The result shows that plant lactobacillus CCTCC NO.M206033 intact cell can effectively be converted into CLA with LA in buffer solution of potassium phosphate (0.1mol/l pH6.5), mainly is along 9, anti-11-CLA, as reaction 24h, it is suitable-9 that 31.24% LA is converted into, anti-11-CLA; Suitable-9, the output of anti-11-CLA is 312.4 μ g/ml.
Transform the influence of inoculum size to the CLA transformation efficiency:
In order to investigate the cell addition CCTCC No.M206033 is transformed the influence of CLA ability, we collect and cultivate the CCTCC NO.M206033 cell of 12h in advance through 0.5mg/ml LA (cell concentration is respectively 1.0 * 10
9, 2.0 * 10
9, 8.0 * 10
9, 2.0 * 10
10Or 4.0 * 10
10Cfu/ml), add above-mentioned cell in the 1ml MRS (containing 1.0mg LA) 37 ℃ cultivate 36h, gas chromatographic detection is CLA content wherein, result such as table 2.

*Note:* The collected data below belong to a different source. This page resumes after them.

/-- **NO HODGE VECTORS ⟹ A `†`-SKEW CENTRAL UNIT** (polarizable CM-Hodge structure with `H.hodgeClasses m = ⊥` for `2m = n` — every weight;
all factors of `Z(E_φ)` are CM fields moved by `†`). [cite: Milne1999LefschetzClasses, §1 p. 645] [cite: GreenGriffithsKerr2012, §V.C p. 162]
[cite: Zarhin1983, §2 (E a CM field, Hg(T) = U_E)] -/
theorem Polarization.exists_isUnit_center_adjoint_eq_neg_of_hodgeClasses_eq_bot (ψ : Polarization H)
    (hCM : H.hodgeLie ≤ Subalgebra.toSubmodule H.endAlg) (hT : ∀ m : ℤ, 2 * m = n → H.hodgeClasses m = ⊥) :
    ∃ z : Subalgebra.center ℚ H.endAlg, IsUnit z ∧
      ψ.adjoint ((z : H.endAlg) : Module.End ℚ V) = -((z : H.endAlg) : Module.End ℚ V) := by
  haveI : IsReduced (Subalgebra.center ℚ H.endAlg) := ψ.isReduced_center_endAlg
  haveI : Module.Finite ℚ (Subalgebra.center ℚ H.endAlg) := finite_center_endAlg H
  obtain ⟨τ, hτ, hττ⟩ := ψ.exists_algHom_center_endAlg_eq_adjoint
  obtain ⟨u, hu, hτu⟩ := exists_isUnit_skew_of_forall_idempotent (k := ℚ) (R := Subalgebra.center ℚ H.endAlg) τ hττ
    fun (e : Subalgebra.center ℚ H.endAlg) _ heτ he0 => by
      have heτ' : ψ.adjoint ((e : H.endAlg) : Module.End ℚ V) = ((e : H.endAlg) : Module.End ℚ V) := by
        rw [← hτ e, heτ]
      obtain ⟨x, hx⟩ := ψ.adjoint_ne_self_of_center_of_hodgeClasses_eq_bot hCM hT e heτ' he0
      exact ⟨x, fun h => hx (by rw [← hτ (e * x), h])⟩
  have hτneg : ∀ z : Subalgebra.center ℚ H.endAlg,
      τ z = -z → ψ.adjoint ((z : H.endAlg) : Module.End ℚ V) = -((z : H.endAlg) : Module.End ℚ V) := fun z h => by
    rw [← hτ z, h, Subalgebra.coe_neg, Subalgebra.coe_neg]
  exact ⟨u, hu, hτneg u hτu⟩

/-- **NO HODGE VECTORS ⟹ `2 · dim S₀(H) = dim_ℚ Z(E_φ)`** (CM type; `Lie S₀(H) = skewSubmodule ψ.adjointEndAlg ⊓ Z(E_φ)` of g40-#4):
g40-#2's equality criterion for `Lie S₀(H) ↪ Z(E_φ)^{†=−1}` (onto) with the unit just found. [cite: Milne1999LefschetzClasses, §1 p. 645 and Prop. 1.7]
[cite: Gordon1999HodgeAVSurvey, Def. 7.4 (rdim, type (IV), d = 1)] -/
theorem Polarization.two_mul_finrank_skewSubmodule_inf_center_eq_of_hodgeClasses_eq_bot (ψ : Polarization H)
    (hCM : H.hodgeLie ≤ Subalgebra.toSubmodule H.endAlg) (hT : ∀ m : ℤ, 2 * m = n → H.hodgeClasses m = ⊥) :
    2 * finrank ℚ ↥(skewSubmodule ψ.adjointEndAlg ⊓ Subalgebra.toSubmodule (Subalgebra.center ℚ H.endAlg)) =
      finrank ℚ (Subalgebra.center ℚ H.endAlg) := by
  haveI : IsReduced (Subalgebra.center ℚ H.endAlg) := ψ.isReduced_center_endAlg
  haveI : Module.Finite ℚ (Subalgebra.center ℚ H.endAlg) := finite_center_endAlg H
  obtain ⟨τ, hτ, hττ⟩ := ψ.exists_algHom_center_endAlg_eq_adjoint
  let θ : ↥(skewSubmodule ψ.adjointEndAlg ⊓ Subalgebra.toSubmodule (Subalgebra.center ℚ H.endAlg)) →ₗ[ℚ]
      Subalgebra.center ℚ H.endAlg :=
    { toFun := fun a => ⟨(a : H.endAlg), ((ψ.mem_skewSubmodule_adjointEndAlg_inf_center_iff _).1 a.2).2⟩
      map_add' := fun a b => Subtype.ext rfl
      map_smul' := fun c a => Subtype.ext rfl }
  have hθ : Function.Injective θ := fun a b h => Subtype.ext (congrArg (fun z : Subalgebra.center ℚ H.endAlg => (z : H.endAlg)) h)
  have hτneg : ∀ z : Subalgebra.center ℚ H.endAlg,
      τ z = -z ↔ ψ.adjoint ((z : H.endAlg) : Module.End ℚ V) = -((z : H.endAlg) : Module.End ℚ V) := fun z => by
    constructor
    · intro h
      rw [← hτ z, h, Subalgebra.coe_neg, Subalgebra.coe_neg]
    · intro h
      have hcoe : Function.Injective fun w : Subalgebra.center ℚ H.endAlg => ((w : H.endAlg) : Module.End ℚ V) :=
        fun w w' hw => Subtype.ext (Subtype.ext hw)
      apply hcoe
      simp only
      rw [hτ z, h, Subalgebra.coe_neg, Subalgebra.coe_neg]
  have hθτ : ∀ a, τ (θ a) = -θ a := fun a =>
    (hτneg (θ a)).2 ((ψ.mem_skewSubmodule_adjointEndAlg_inf_center_iff _).1 a.2).1
  letI : AddCommGroup ↥(skewSubmodule ψ.adjointEndAlg ⊓ Subalgebra.toSubmodule (Subalgebra.center ℚ H.endAlg)) :=
    Submodule.addCommGroup _
  refine (two_mul_finrank_eq_finrank_iff_of_injective_of_map_eq_neg (k := ℚ) (R := Subalgebra.center ℚ H.endAlg)
    (M := ↥(skewSubmodule ψ.adjointEndAlg ⊓ Subalgebra.toSubmodule (Subalgebra.center ℚ H.endAlg))) τ hττ θ hθ hθτ).2
    ⟨fun w hw => ?_, ?_⟩
  · have hw' : ψ.adjoint ((w : H.endAlg) : Module.End ℚ V) = -((w : H.endAlg) : Module.End ℚ V) := (hτneg w).1 hw
    exact ⟨⟨(w : H.endAlg), (ψ.mem_skewSubmodule_adjointEndAlg_inf_center_iff _).2 ⟨hw', w.2⟩⟩, Subtype.ext rfl⟩
  · obtain ⟨u, hu, hu'⟩ := ψ.exists_isUnit_center_adjoint_eq_neg_of_hodgeClasses_eq_bot hCM hT
    exact ⟨u, hu, (hτneg u).2 hu'⟩

/-- **NO HODGE VECTORS: `2 · dim Hg(V) = dim_ℚ Z(E_φ)` iff every `†`-skew central Hodge endomorphism lies in `Lie Hg(V)`** (CM type,
every weight; g40-#2's criterion without its unit condition). [cite: GreenGriffithsKerr2012, §V.D p. 164 and (V.D.6) p. 165]
[cite: Milne1999LefschetzClasses, §1 p. 645 and §4 p. 660] [cite: Zarhin1983, §2] -/
theorem Polarization.two_mul_finrank_hodgeLie_eq_finrank_center_endAlg_iff_of_hodgeClasses_eq_bot (ψ : Polarization H)
    (hCM : H.hodgeLie ≤ Subalgebra.toSubmodule H.endAlg) (hT : ∀ m : ℤ, 2 * m = n → H.hodgeClasses m = ⊥) :
    2 * finrank ℚ H.hodgeLie = finrank ℚ (Subalgebra.center ℚ H.endAlg) ↔
      ∀ z : Subalgebra.center ℚ H.endAlg,
        ψ.adjoint ((z : H.endAlg) : Module.End ℚ V) = -((z : H.endAlg) : Module.End ℚ V) →
          ((z : H.endAlg) : Module.End ℚ V) ∈ H.hodgeLie := by
  rw [ψ.two_mul_finrank_hodgeLie_eq_finrank_center_endAlg_iff hCM]
  exact ⟨And.left, fun h => ⟨h, ψ.exists_isUnit_center_adjoint_eq_neg_of_hodgeClasses_eq_bot hCM hT⟩⟩

/-- **NO HODGE VECTORS: `dim Hg(V) = dim S₀(H)` iff `2 · dim Hg(V) = dim_ℚ Z(E_φ)`** (CM type, every weight).
[cite: Gordon1999HodgeAVSurvey, Thm. 7.5 (2) ⟺ (3) and §7.7] [cite: Milne1999LefschetzClasses, §1 p. 645] -/
theorem Polarization.finrank_hodgeLie_eq_finrank_skewSubmodule_inf_center_iff_two_mul_eq_of_hodgeClasses_eq_bot (ψ : Polarization H)
    (hCM : H.hodgeLie ≤ Subalgebra.toSubmodule H.endAlg) (hT : ∀ m : ℤ, 2 * m = n → H.hodgeClasses m = ⊥) :
    finrank ℚ H.hodgeLie = finrank ℚ ↥(skewSubmodule ψ.adjointEndAlg ⊓ Subalgebra.toSubmodule (Subalgebra.center ℚ H.endAlg)) ↔
      2 * finrank ℚ H.hodgeLie = finrank ℚ (Subalgebra.center ℚ H.endAlg) := by
  rw [← ψ.two_mul_finrank_skewSubmodule_inf_center_eq_of_hodgeClasses_eq_bot hCM hT]
  omega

CLA transformation efficiency under the different cell concns of table 2
As can be seen from Table 2, along with the content of CLA in the increase MRS reaction system of biomass and transformation efficiency also increase thereupon, when cell concentration from 1.0 * 10
9Cfu/ml is increased to 2.0 * 10
10What the transformation efficiency of CLA increased during cfu/ml is the most obvious, and transformation efficiency is increased to 28.7% from 1.3%.But along with the continuation of biomass increases, the CLA transformation efficiency descends on the contrary to some extent.So we select 2 * 10
10The cell concn of cfu/ml is as the more satisfactory cell addition of CCTCCNO.M206033 cell transformation CLA.
In sum, plant lactobacillus CCTCC NO.M206033 is with 1% inoculum size, at the MRS substratum inducing culture that contains 0.5mg/mlLA to logarithmic phase latter stage (12-14h), with 2.0 * 10
10The cfu/ml cell concentration is transferred to pH6.5, contains in the MRS substratum of 1.0mg/ml LA, and the CLA transformation efficiency is the highest during 37 ℃ of effect 36h.Pre-culture also can be transferred in the potassium phosphate buffer of the 0.1mol/LpH6.5 that contains 1mg/ml LA by identical cell concentration, 37 ℃ of effects after 24 hours the CLA transformation efficiency the highest.